Fifth, for the social support variable, our study tells that it is essential and contributes to the emotional dimension of the patients. However, it also indicates that nurses and other healthcare professionals need to improve social support in order to have an impact on all dimensions of HRQOL, especially physical and social dimensions. Social support is basically one of the sources of motivation for the patients to move on and enhance their quality of life. Nurses need to remind the patients’ families, alternatives, and friends that their roles are important to the patients.
Last, it is recommended for the Government of Indonesia, the Ministry of Health, Policymakers, and hospital and healthcare center managers to provide an integrated system to prevent any advanced problems regarding the cardiac event and to promote healthy living to avoid any risk factors, such as an expansion of free smoking area and physical activity area, providing more green area, and routine medical checkup.
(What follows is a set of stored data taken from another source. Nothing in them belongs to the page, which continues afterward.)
/-
Origin: expansion seat `planner-pub-hodgecm-pv03-0`, handover v5 2026-08-18T04:05:52Z (latest in place at cutoff) (`HOME/pub-hodgecm-pv03/lean/Pv03/PerL34/BallDeriv.lean`, md5 58687110, 82 lines);
landed by the gen-5 packager in gate run 21 as `HodgeCM/PerL34/BallDeriv.lean` (verbatim).
-/
/-
Copyright: pub-hodgecm formalisation cell (harness21, 2026). New file (not vendored).
Origin: HOME/pub-hodgecm-pv03/lean/Pv03/PerL34/BallDeriv.lean (WIP module `Pv03.PerL34.BallDeriv`; intended final place
`HodgeCM/PerL34/BallDeriv.lean` = module `HodgeCM.PerL34.BallDeriv`) (seat planner-pub-hodgecm-pv03-0, DAG node N33).
-/
import Summits.HodgeConjecture.HodgeCM.PerL34.Ball_2

/-!
# `Jac g z` IS the derivative of `z ↦ g • z`

`Ball.lean` DEFINES `Jac g z` by the quotient-rule formula `(g_{ij} w₂ - w_i g_{2j}) / w₂²`, `w = g·(z,1)`.  This file
certifies the label: `hasFDerivAt_actVec` — the coordinate expression `actVec g : ℂ² → ℂ²` of the action
(`actVec g z = (g • z)` on the ball, `actVec_eq`) has Fréchet derivative `y ↦ Jac g z · y` at every point of the
ball.  Consequently the automorphy factor `J g x = (Jac g x)ᵀ` of `BallUniformisation.ballData` is the transpose of
the differential `(d g)_x`, i.e. the factor by which one-forms pull back: `(g^* u)(x) = ᵗ(dg)_x · u(g x)`.
Pure Mathlib; everything PROVED.
-/

noncomputable section

open Matrix

namespace HodgeCM
namespace PerL34
namespace BallModel

/-- The action of `g` in the coordinates `(z₀, z₁)`, by the same formula on all of `ℂ²`
(meaningful where the third homogeneous coordinate `w₂` is nonzero, in particular on the ball). -/
def actVec (g : U21) (y : Fin 2 → ℂ) : Fin 2 → ℂ :=
  fun i => (mat g *ᵥ ![y 0, y 1, 1]) (Fin.castSucc i) / (mat g *ᵥ ![y 0, y 1, 1]) 2

/-- (Ported verbatim from the HodgeCMPerL package; no docstring in the source.) -/
theorem lift_eq (z : Ball) : lift z = ![z.1 0, z.1 1, 1] := rfl

/-- (Ported verbatim from the HodgeCMPerL package; no docstring in the source.) -/
theorem actVec_eq (g : U21) (z : Ball) : actVec g z.1 = (g • z).1 := by
  funext i
  rw [smul_val, actVec]
  rfl

/-- The linear part `y ↦ g_{k0} y₀ + g_{k1} y₁` of the `k`-th homogeneous coordinate of `g·(y,1)`. -/
def rowCLM (g : U21) (k : Fin 3) : (Fin 2 → ℂ) →L[ℂ] ℂ :=
  mat g k 0 • ContinuousLinearMap.proj 0 + mat g k 1 • ContinuousLinearMap.proj 1

/-- (Ported verbatim from the HodgeCMPerL package; no docstring in the source.) -/
@[simp] theorem rowCLM_apply (g : U21) (k : Fin 3) (y : Fin 2 → ℂ) :
    rowCLM g k y = mat g k 0 * y 0 + mat g k 1 * y 1 := by
  simp [rowCLM]

/-- (Ported verbatim from the HodgeCMPerL package; no docstring in the source.) -/
theorem homog_eq (g : U21) (k : Fin 3) (y : Fin 2 → ℂ) :
    (mat g *ᵥ ![y 0, y 1, 1]) k = rowCLM g k y + mat g k 2 := by
  simp [Matrix.mulVec, dotProduct, Fin.sum_univ_three]

/-- (Ported verbatim from the HodgeCMPerL package; no docstring in the source.) -/
theorem hasFDerivAt_homog (g : U21) (k : Fin 3) (y₀ : Fin 2 → ℂ) :
    HasFDerivAt (fun y : Fin 2 → ℂ => (mat g *ᵥ ![y 0, y 1, 1]) k) (rowCLM g k) y₀ := by
  have : (fun y : Fin 2 → ℂ => (mat g *ᵥ ![y 0, y 1, 1]) k) = fun y => rowCLM g k y + mat g k 2 :=
    funext (homog_eq g k)
  rw [this]
  exact (rowCLM g k).hasFDerivAt.add_const _

/-- **`Jac g z` is the Jacobian:** the coordinate action map has Fréchet derivative `y ↦ Jac g z · y` at `z`. -/
theorem hasFDerivAt_actVec (g : U21) (z : Ball) :
    HasFDerivAt (actVec g) (LinearMap.toContinuousLinearMap (Matrix.mulVecLin (Jac g z))) z.1 := by
  have hD0 : (mat g *ᵥ ![z.1 0, z.1 1, 1]) 2 ≠ 0 := W3_2_ne_zero g z
  have hinv : HasFDerivAt (fun y : Fin 2 → ℂ => ((mat g *ᵥ ![y 0, y 1, 1]) 2)⁻¹)
      ((ContinuousLinearMap.toSpanSingleton ℂ (-((mat g *ᵥ ![z.1 0, z.1 1, 1]) 2 ^ 2)⁻¹)).comp (rowCLM g 2))
      z.1 :=
    (hasFDerivAt_inv hD0).comp z.1 (hasFDerivAt_homog g 2 z.1)
  rw [hasFDerivAt_pi']
  intro i
  have hfun : (fun y => actVec g y i) =
      fun y => (mat g *ᵥ ![y 0, y 1, 1]) (Fin.castSucc i) * ((mat g *ᵥ ![y 0, y 1, 1]) 2)⁻¹ := by
    funext y; rw [actVec, div_eq_mul_inv]
  rw [hfun]
  refine ((hasFDerivAt_homog g (Fin.castSucc i) z.1).fun_mul hinv).congr_fderiv ?_
  ext y
  have hW : ∀ k, (mat g *ᵥ ![z.1 0, z.1 1, 1]) k = W3 g z k := fun k => rfl
  simp only [hW] at hD0 ⊢
  fin_cases i <;> (simp [Jac]; field_simp; ring)

end BallModel
end PerL34
end HodgeCM

end
/-- **FAR on combs — the induction** on the number of hairs attached at a positive level (see the module docstring). [this work] -/
theorem farTree_comb_aux (n : ℕ) :
    ∀ (q : ι → unitInterval) (P : ι → Finset ι) (A : Finset ι) (a : ι) (j : ℕ),
      (∀ y ∈ P a, y ∈ P y ∧ P y ⊆ P a ∧ ∀ y' ∈ P a,
        (y ∈ P y' ∨ y' ∈ P y) ∧ (y ∈ P y' → P y ⊆ P y') ∧ (y ∈ P y' → y' ∈ P y → y = y')) →
      a ∈ P a →
      (∀ z ∈ A, ∀ y ∈ P z, y ∈ P a → P y ⊆ P z) →
      (∀ z ∈ A, ∀ z' ∈ A, z ≠ z' → Disjoint (P z \ P a) (P z' \ P a)) →
      (∀ z ∈ A, z ∈ P z) →
      (∀ z ∈ A, ∏ y ∈ P a, (q y : ℝ) ≤ ∏ y ∈ P z, (q y : ℝ)) →
      0 < ∏ y ∈ P a, (q y : ℝ) →
      (2 * j : ℝ) < ∑ z ∈ A, ∏ y ∈ P z, (q y : ℝ) →
      (A.filter fun z => ¬ P z ⊆ P a ∧ (P z ∩ P a).Nonempty).card = n →
      (prodBernoulli q).real {ω : Set ι | (A.filter fun z => ((P z : Finset ι) : Set ι) ⊆ ω).card ≤ j} ≤
        1 - ∏ y ∈ P a, (q y : ℝ) := by
  induction n with
  | zero =>
    intro q P A a j hsp _ _ hA6 hA8 hA9 _ hmean hn
    refine farTree_comb_base q P A a j hsp hA6 hA8 hA9 hmean fun z hz => ?_
    have h0 : ¬ (¬ P z ⊆ P a ∧ (P z ∩ P a).Nonempty) := (Finset.filter_eq_empty_iff.1 (Finset.card_eq_zero.1 hn)) hz
    by_cases h1 : P z ⊆ P a
    · exact Or.inl h1
    · exact Or.inr (Finset.not_nonempty_iff_eq_empty.1 fun h2 => h0 ⟨h1, h2⟩)
  | succ n ih =>
    intro q P A a j hsp haa hA5 hA6 hA8 hA9 hpos hmean hn
    have hq0 : ∀ y, 0 ≤ (q y : ℝ) := fun y => (q y).2.1
    have hq1 : ∀ y, (q y : ℝ) ≤ 1 := fun y => (q y).2.2
    -- a hair at a positive level
    obtain ⟨b, hbH⟩ : (A.filter fun z => ¬ P z ⊆ P a ∧ (P z ∩ P a).Nonempty).Nonempty := by
      rw [← Finset.card_pos, hn]; exact Nat.succ_pos n
    obtain ⟨hbA, hbns, -⟩ := Finset.mem_filter.1 hbH
    have hbb : b ∈ P b := hA8 b hbA
    have hba : b ∉ P a := fun h => hbns (hsp b h).2.1
    -- notation
    set μ := prodBernoulli q with hμ
    set x : ℝ := ∏ y ∈ P a, (q y : ℝ) with hx
    set d : ℕ := (P a).card with hd
    set S : ℕ → Finset ι := fun k => (P a).filter fun y => (P y).card ≤ k with hS
    set ℓ : ℕ := (P b ∩ P a).card with hℓ
    set T : ℝ := ∏ y ∈ P b, (q y : ℝ) with hT
    set A' : Finset ι := A.erase b with hA'
    set L0 : ℝ := μ.real {ω : Set ι | (A'.filter fun z => ((P z : Finset ι) : Set ι) ⊆ ω).card ≤ j} with hL0
    set e : ℕ → ℝ := fun k => μ.real {ω : Set ι | (A'.filter fun z => ((P z : Finset ι) : Set ι) ⊆ ω).card = j ∧
      ((S k : Finset ι) : Set ι) ⊆ ω} with he
    set av : ℕ → ℝ := fun k => μ.real {ω : Set ι |
      ((A'.filter fun z => (P z ∩ P a).card ≤ k).filter fun z => (((P z \ P a) : Finset ι) : Set ι) ⊆ ω).card = j} with hav
    set πS : ℕ → ℝ := fun k => ∏ y ∈ S k, (q y : ℝ) with hπS
    -- prefix products
    have hSsub : ∀ k, S k ⊆ P a := fun k => Finset.filter_subset _ _
    have hπx : ∀ k, x ≤ πS k := fun k =>
      Finset.prod_le_prod_of_subset_of_le_one (hSsub k) (fun y _ => hq0 y) fun y _ _ => hq1 y
    have hπpos : ∀ k, 0 < πS k := fun k => lt_of_lt_of_le hpos (hπx k)
    have hπmono : ∀ {k k'}, k ≤ k' → πS k' ≤ πS k := fun h =>
      Finset.prod_le_prod_of_subset_of_le_one (comb_level_mono P a h) (fun y _ => hq0 y) fun y _ _ => hq1 y
    have hπ0 : πS 0 = 1 := by simp only [hπS, hS, comb_level_zero P a hsp, Finset.prod_empty]
    have hℓd : ℓ ≤ d := comb_relay_level_le P a b
    -- the hair `b`: spine level, private part, marginal
    have hPb : P b = S ℓ ∪ (P b \ P a) := comb_relay_prefix_eq P a hsp (hA5 b hbA)
    have hdisjb : Disjoint (S ℓ) (P b \ P a) := (Finset.disjoint_sdiff.mono_left (hSsub ℓ)).symm.symm
    have hTsplit : T = πS ℓ * ∏ y ∈ P b \ P a, (q y : ℝ) := by
      rw [hT]; conv_lhs => rw [hPb, Finset.prod_union hdisjb]
    have hple1 : ∏ y ∈ P b \ P a, (q y : ℝ) ≤ 1 := Finset.prod_le_one (fun y _ => hq0 y) fun y _ => hq1 y
    have hTx : x ≤ T := hA9 b hbA
    have hTpos : 0 < T := lt_of_lt_of_le hpos hTx
    have hTπ : T ≤ πS ℓ := by rw [hTsplit]; exact mul_le_of_le_one_right (hπpos ℓ).le hple1
    have hT1 : T ≤ 1 := Finset.prod_le_one (fun y _ => hq0 y) fun y _ => hq1 y
    -- the configuration without `b`
    have hA5' : ∀ z ∈ A', ∀ y ∈ P z, y ∈ P a → P y ⊆ P z := fun z hz => hA5 z (Finset.mem_of_mem_erase hz)
    have hA6' : ∀ z ∈ A', ∀ z' ∈ A', z ≠ z' → Disjoint (P z \ P a) (P z' \ P a) := fun z hz z' hz' =>
      hA6 z (Finset.mem_of_mem_erase hz) z' (Finset.mem_of_mem_erase hz')
    -- current cost (hair conditioning)
    have hcur : μ.real {ω : Set ι | (A.filter fun z => ((P z : Finset ι) : Set ι) ⊆ ω).card ≤ j} =
        L0 - (∏ y ∈ P b \ P a, (q y : ℝ)) * e ℓ := by
      have h := comb_hair_conditioning q P a A' j (Finset.notMem_erase b A) hsp hA5' (hA5 b hbA)
        (fun z hz => hA6 z (Finset.mem_of_mem_erase hz) b hbA (Finset.ne_of_mem_erase hz))
      rw [hA', Finset.insert_erase hbA] at h
      exact h
    -- the sequences for the no-interior-minimum lemma
    set πf : ℕ → ℝ := fun k => if k ≤ d then πS k else 0 with hπf
    set ef : ℕ → ℝ := fun k => if k ≤ d then e k else 0 with hef
    have hposf : ∀ k ≤ d, 0 < πf k := fun k hk => by simp only [hπf, if_pos hk]; exact hπpos k
    have hantif : ∀ k ≤ d, πf (k + 1) ≤ πf k := by
      intro k hk
      simp only [hπf, if_pos hk]
      by_cases hk1 : k + 1 ≤ d
      · rw [if_pos hk1]; exact hπmono (Nat.le_succ k)
      · rw [if_neg hk1]; exact (hπpos k).le
    have hπfd : πf (d + 1) = 0 := by simp [hπf]
    have hefd : ef (d + 1) = 0 := by simp [hef]
    have hrec : ∀ k ≤ d, ef k = (πf k - πf (k + 1)) * av k + ef (k + 1) := by
      intro k hk
      rcases Nat.lt_or_ge k d with hlt | hge
      · simp only [hef, hπf, if_pos hk, if_pos (Nat.succ_le_of_lt hlt)]
        exact comb_tail_step q P a A' j hsp hA5' k
      · have hkd : k = d := le_antisymm hk hge
        rw [hkd]
        have h1 : ¬ d + 1 ≤ d := Nat.not_succ_le_self d
        simp only [hef, hπf, le_refl, if_true, if_neg h1, sub_zero, add_zero]
        exact comb_tail_top q P a A' j hsp hA5'
    have hU : ∀ i k l, i < k → k ≤ l → l ≤ d → av k < av i → av l ≤ av k :=
      fun i k l hik hkl _ hfall => comb_levelLaw_noRise q P a A' j hA6' hik hkl hfall
    -- the deepest level of weight at least `T`
    have hπf0 : πf 0 = 1 := by simp only [hπf, if_pos (Nat.zero_le d)]; exact hπ0
    obtain ⟨m, hmd, hTm, hm⟩ := comb_exists_deepest_level πf T d (by rw [hπf0]; exact hT1)
    have hTm' : T ≤ πS m := by simpa only [hπf, if_pos hmd] using hTm
    have hT2 : πf (m + 1) ≤ T := by
      rcases hm with rfl | h
      · rw [hπfd]; exact hTpos.le
      · exact h.le
    have hℓm : ℓ ≤ m := by
      by_contra hlt
      have hm1 : m + 1 ≤ ℓ := by omega
      rcases hm with rfl | h
      · omega
      · have : πf (m + 1) = πS (m + 1) := by simp only [hπf, if_pos (hm1.trans hℓd)]
        rw [this] at h
        exact absurd (hTπ.trans (hπmono hm1)) (not_le.2 h)
    -- the no-interior-minimum inequality
    have hNIM := comb_noInteriorMin d πf av ef hposf hantif hπfd hrec hefd hU hmd hℓm hTpos hTm hT2
    have hcurv : T * ef ℓ / πf ℓ = (∏ y ∈ P b \ P a, (q y : ℝ)) * e ℓ := by
      simp only [hef, hπf, if_pos hℓd]
      rw [hTsplit, mul_assoc, mul_div_cancel_left₀ _ (hπpos ℓ).ne']
    have htopv : T * ef 0 / πf 0 = T * e 0 := by
      rw [hπf0, div_one]; simp only [hef, if_pos (Nat.zero_le d)]
    rw [hcurv, htopv] at hNIM
    -- ### the TOP endpoint
    set vtop : unitInterval := ⟨(q b : ℝ) * πS ℓ, mul_nonneg (hq0 b) (hπpos ℓ).le,
      mul_le_one₀ (hq1 b) (hπpos ℓ).le (Finset.prod_le_one (fun y _ => hq0 y) fun y _ => hq1 y)⟩ with hvtop
    set Pt : ι → Finset ι := Function.update P b (P b \ P a) with hPt
    set qt : ι → unitInterval := Function.update q b vtop with hqt
    have hPtb : Pt b = P b \ P a := by simp [hPt]
    have hPt' : ∀ y, y ≠ b → Pt y = P y := fun y hy => by simp [hPt, hy]
    have hqt' : ∀ i, i ≠ b → qt i = q i := fun i hi => by simp [hqt, hi]
    have hqtT : ∏ y ∈ P b \ P a, (qt y : ℝ) = ∏ y ∈ P b, (q y : ℝ) := by
      have hbQ : b ∈ P b \ P a := Finset.mem_sdiff.2 ⟨hbb, hba⟩
      have hqtb : (qt b : ℝ) = (q b : ℝ) * πS ℓ := by simp [hqt, hvtop]
      rw [← Finset.mul_prod_erase _ _ hbQ, hqtb, Finset.prod_congr rfl fun y hy => by rw [hqt' y (Finset.ne_of_mem_erase hy)],
        ← hT, hTsplit, ← Finset.mul_prod_erase (P b \ P a) (fun y => (q y : ℝ)) hbQ]
      ring
    have htop_le : (prodBernoulli qt).real {ω : Set ι | (A.filter fun z => ((Pt z : Finset ι) : Set ι) ⊆ ω).card ≤ j} ≤ 1 - x := by
      obtain ⟨hPta, -, hspt⟩ := comb_top_spine P Pt a hba hbb hPt' hsp
      obtain ⟨-, hA5t, hA6t, hA8t⟩ := comb_top_relays P Pt a A hbA hba hbb hPtb hPt' hA5 hA6 hA8
      obtain ⟨hxt, hTt⟩ := comb_top_marginal q qt P Pt a A hbA hba hbb hPtb hPt' hqt' hqtT hA6
      have h := ih qt Pt A a j hspt (by rw [hPta]; exact haa) hA5t hA6t hA8t
        (fun z hz => by rw [hxt, hTt z hz]; exact hA9 z hz) (by rw [hxt]; exact hpos)
        (by rw [Finset.sum_congr rfl fun z hz => hTt z hz]; exact hmean)
        (by rw [comb_top_measure P Pt a A hbA hba hbb hPtb hPt', Finset.card_erase_of_mem hbH, hn]; rfl)
      rwa [hxt] at h
    have htop_eq : (prodBernoulli qt).real {ω : Set ι | (A.filter fun z => ((Pt z : Finset ι) : Set ι) ⊆ ω).card ≤ j} =
        L0 - T * e 0 :=
      comb_top_light_eq q qt P Pt a A j hsp hA5 hA6 hbA hba hbb hPtb hPt' hqt' hqtT
    -- ### the SPLICE endpoint
    have hspl : L0 - ((T - πf (m + 1)) * av m + ef (m + 1)) ≤ 1 - x := by
      rcases Nat.lt_or_ge m d with hmlt | hmge
      · -- splice between level `m` and the gate of rank `m+1`
        have hπlt : πS (m + 1) < T := by
          rcases hm with h | h
          · omega
          · simpa only [hπf, if_pos (Nat.succ_le_of_lt hmlt)] using h
        obtain ⟨s, hs1, hs0⟩ : ∃ s ∈ S (m + 1), s ∉ S m := by
          by_contra h
          push Not at h
          have hsub : S (m + 1) = S m := Finset.Subset.antisymm h (comb_level_mono P a (Nat.le_succ m))
          have : πS (m + 1) = πS m := by simp only [hπS]; rw [hsub]
          exact absurd (hTm'.trans_eq this.symm) (not_le.2 hπlt)
        have hs : s ∈ P a := (Finset.mem_filter.1 hs1).1
        have hsm : (P s).card = m + 1 := by
          have h1 := (Finset.mem_filter.1 hs1).2
          have h2 : ¬ (P s).card ≤ m := fun h => hs0 (Finset.mem_filter.2 ⟨hs, h⟩)
          omega
        have hSm1 : S (m + 1) = S m ∪ {s} := comb_level_succ_eq P a hsp hs1 hs0
        have hπsucc : πS (m + 1) = πS m * q s := by
          simp only [hπS]; rw [hSm1, Finset.prod_union (Finset.disjoint_singleton_right.2 hs0), Finset.prod_singleton]
        have hsb : s ≠ b := fun h => hba (h ▸ hs)
        set vb : unitInterval := ⟨T / πS m, div_nonneg hTpos.le (hπpos m).le, (div_le_one (hπpos m)).2 hTm'⟩ with hvb
        set vs : unitInterval := ⟨πS (m + 1) / T, div_nonneg (hπpos (m + 1)).le hTpos.le, (div_le_one hTpos).2 hπlt.le⟩
          with hvs
        set Ps : ι → Finset ι := fun y => if y = b then insert b (S m) else if s ∈ P y then insert b (P y) else P y with hPs
        set qs : ι → unitInterval := Function.update (Function.update q s vs) b vb with hqs
        have hPsb : Ps b = insert b ((P a).filter fun y => (P y).card ≤ m) := by simp [hPs, hS]
        have hPs1 : ∀ y, y ≠ b → s ∈ P y → Ps y = insert b (P y) := fun y hy hsy => by simp [hPs, hy, hsy]
        have hPs2 : ∀ y, y ≠ b → s ∉ P y → Ps y = P y := fun y hy hsy => by simp [hPs, hy, hsy]
        have hqs' : ∀ i, i ≠ b → i ≠ s → qs i = q i := fun i hib his => by simp [hqs, hib, his]
        have hqsb : (qs b : ℝ) = T / πS m := by simp [hqs, hvb]
        have hqss : (qs s : ℝ) = πS (m + 1) / T := by simp [hqs, Function.update_of_ne hsb, hvs]
        have hπm0 : πS m ≠ 0 := (hπpos m).ne'
        have hT0 : T ≠ 0 := hTpos.ne'
        have hqsprod : (qs s : ℝ) * qs b = q s := by
          rw [hqsb, hqss, hπsucc]; field_simp
        have hv : (qs b : ℝ) * πS m = T := by rw [hqsb]; exact div_mul_cancel₀ T hπm0
        have hqsbT : (qs b : ℝ) * ∏ y ∈ (P a).filter (fun y => (P y).card ≤ m), (q y : ℝ) = ∏ y ∈ P b, (q y : ℝ) := hv
        have hsps := comb_splice_spine P Ps a hsp hba hbb hs hsm hPsb hPs1 hPs2
        obtain ⟨-, -, hA5s, hA6s, hA8s⟩ := comb_splice_relays P Ps a A hsp hA5 hA6 hA8 hbA hba hs hsm hPsb hPs1 hPs2
        obtain ⟨hxs, hTs⟩ := comb_splice_marginal q qs P Ps a A hsp hA6 hbA hba hbb hs hsm hPsb hPs1 hPs2 hqs' hqsprod hqsbT
        have hPsa : Ps a = insert b (P a) := comb_splice_spine_eq P Ps a hba hbb hs hPs1
        have h := ih qs Ps A a j hsps (by rw [hPsa]; exact Finset.mem_insert_of_mem haa) hA5s hA6s hA8s
          (fun z hz => by rw [hxs, hTs z hz]; exact hA9 z hz) (by rw [hxs]; exact hpos)
          (by rw [Finset.sum_congr rfl fun z hz => hTs z hz]; exact hmean)
          (by rw [comb_splice_measure P Ps a A hA6 hbA hba hbb hs hPsb hPs1 hPs2, Finset.card_erase_of_mem hbH, hn]; rfl)
        rw [hxs] at h
        have heq : (prodBernoulli qs).real {ω : Set ι | (A.filter fun z => ((Ps z : Finset ι) : Set ι) ⊆ ω).card ≤ j} =
            L0 - (e (m + 1) + ((qs b : ℝ) * πS m - πS (m + 1)) * av m) :=
          comb_splice_light_eq q qs P Ps a A j hsp hA5 hA6 hbA hba hbb hs hsm hPsb hPs1 hPs2 hqs' hqsprod
        have h1 : πf (m + 1) = πS (m + 1) := by simp only [hπf, if_pos (Nat.succ_le_of_lt hmlt)]
        have h2 : ef (m + 1) = e (m + 1) := by simp only [hef, if_pos (Nat.succ_le_of_lt hmlt)]
        rw [h1, h2]; rw [heq, hv] at h; linarith
      · -- `T = T a`: glue `b` below `a`
        have hmd' : m = d := le_antisymm hmd hmge
        have hπSd : πS d = x := by simp only [hπS, hS, hd, comb_level_top P a hsp, hx]
        have hTeq : T = x := le_antisymm (hTm'.trans (by rw [hmd', hπSd])) hTx
        set Pg : ι → Finset ι := Function.update P b (insert b (P a)) with hPg
        set qg : ι → unitInterval := Function.update q b 1 with hqg
        have hPgb : Pg b = insert b (P a) := by simp [hPg]
        have hPg' : ∀ y, y ≠ b → Pg y = P y := fun y hy => by simp [hPg, hy]
        have hqg' : ∀ i, i ≠ b → qg i = q i := fun i hi => by simp [hqg, hi]
        have hqgb : (qg b : ℝ) = 1 := by simp [hqg]
        have hspg := comb_glue_spine P Pg a hba hbb hPgb hPg' hsp
        obtain ⟨-, hA5g, hA6g, hA8g⟩ := comb_glue_relays P Pg a A hbA hba hbb hPgb hPg' hsp hA5 hA6 hA8
        obtain ⟨hxg, hTg⟩ := comb_glue_marginal q qg P Pg a A hbA hba hbb hPgb hPg' hqg' hqgb hA6
        have hTg' : ∀ z ∈ A, (∏ y ∈ Pg z, (qg y : ℝ)) = ∏ y ∈ P z, (q y : ℝ) := by
          intro z hz
          by_cases hzb : z = b
          · subst hzb; rw [hxg, ← hx, ← hTeq]
          · exact hTg z hz hzb
        have h := ih qg Pg A b j hspg (by rw [hPgb]; exact Finset.mem_insert_self _ _) hA5g hA6g hA8g
          (fun z hz => by rw [hxg, hTg' z hz]; exact hA9 z hz) (by rw [hxg]; exact hpos)
          (by rw [Finset.sum_congr rfl fun z hz => hTg' z hz]; exact hmean)
          (by rw [comb_glue_measure P Pg a A hbA hba hbb hPgb hPg' hA6, Finset.card_erase_of_mem hbH, hn]; rfl)
        rw [hxg] at h
        have heq : (prodBernoulli qg).real {ω : Set ι | (A.filter fun z => ((Pg z : Finset ι) : Set ι) ⊆ ω).card ≤ j} =
            L0 - e d := comb_glue_light_eq q qg P Pg a A j hsp hA5 hA6 hbA hba hbb hPgb hPg' hqg' hqgb
        have h4 : e d = πS d * av d := comb_tail_top q P a A' j hsp hA5'
        rw [hmd', hπfd, hefd, sub_zero, add_zero, hTeq, ← hπSd, ← h4, hπSd]
        rw [heq] at h; exact h
    -- ### conclusion
    rw [hcur]
    rcases le_total (T * e 0) ((T - πf (m + 1)) * av m + ef (m + 1)) with hle | hle
    · rw [min_eq_left hle] at hNIM; linarith [htop_le, htop_eq]
    · rw [min_eq_right hle] at hNIM; linarith [hspl]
Limitations and Recommendations for Future Studies
This study's findings might not represent West Java and Indonesia because data were gathered only in the central city. Therefore, further research is needed with a larger, multiethnic sample to understand HRQOL in patients with ACS in Indonesia. In addition, the study findings did not present cause effects; thus, a causal model to confirm the factors and predict HRQOL is needed for future studies. Also, an intervention study to improve HRQOL is necessary.
Conclusion
Pain, functional status, social support, and self-efficacy were positively correlated with HRQOL, while dyspnea was negatively associated. In addition, age had no relationship with HRQOL. The study results serve as inputs for nurses and other healthcare professionals to understand the factors influencing HRQOL. The study results can also be used to develop interventions to control and manage symptoms and physical activity, improve self-efficacy, enhance social support, and increase the quality of life among patients with ACS.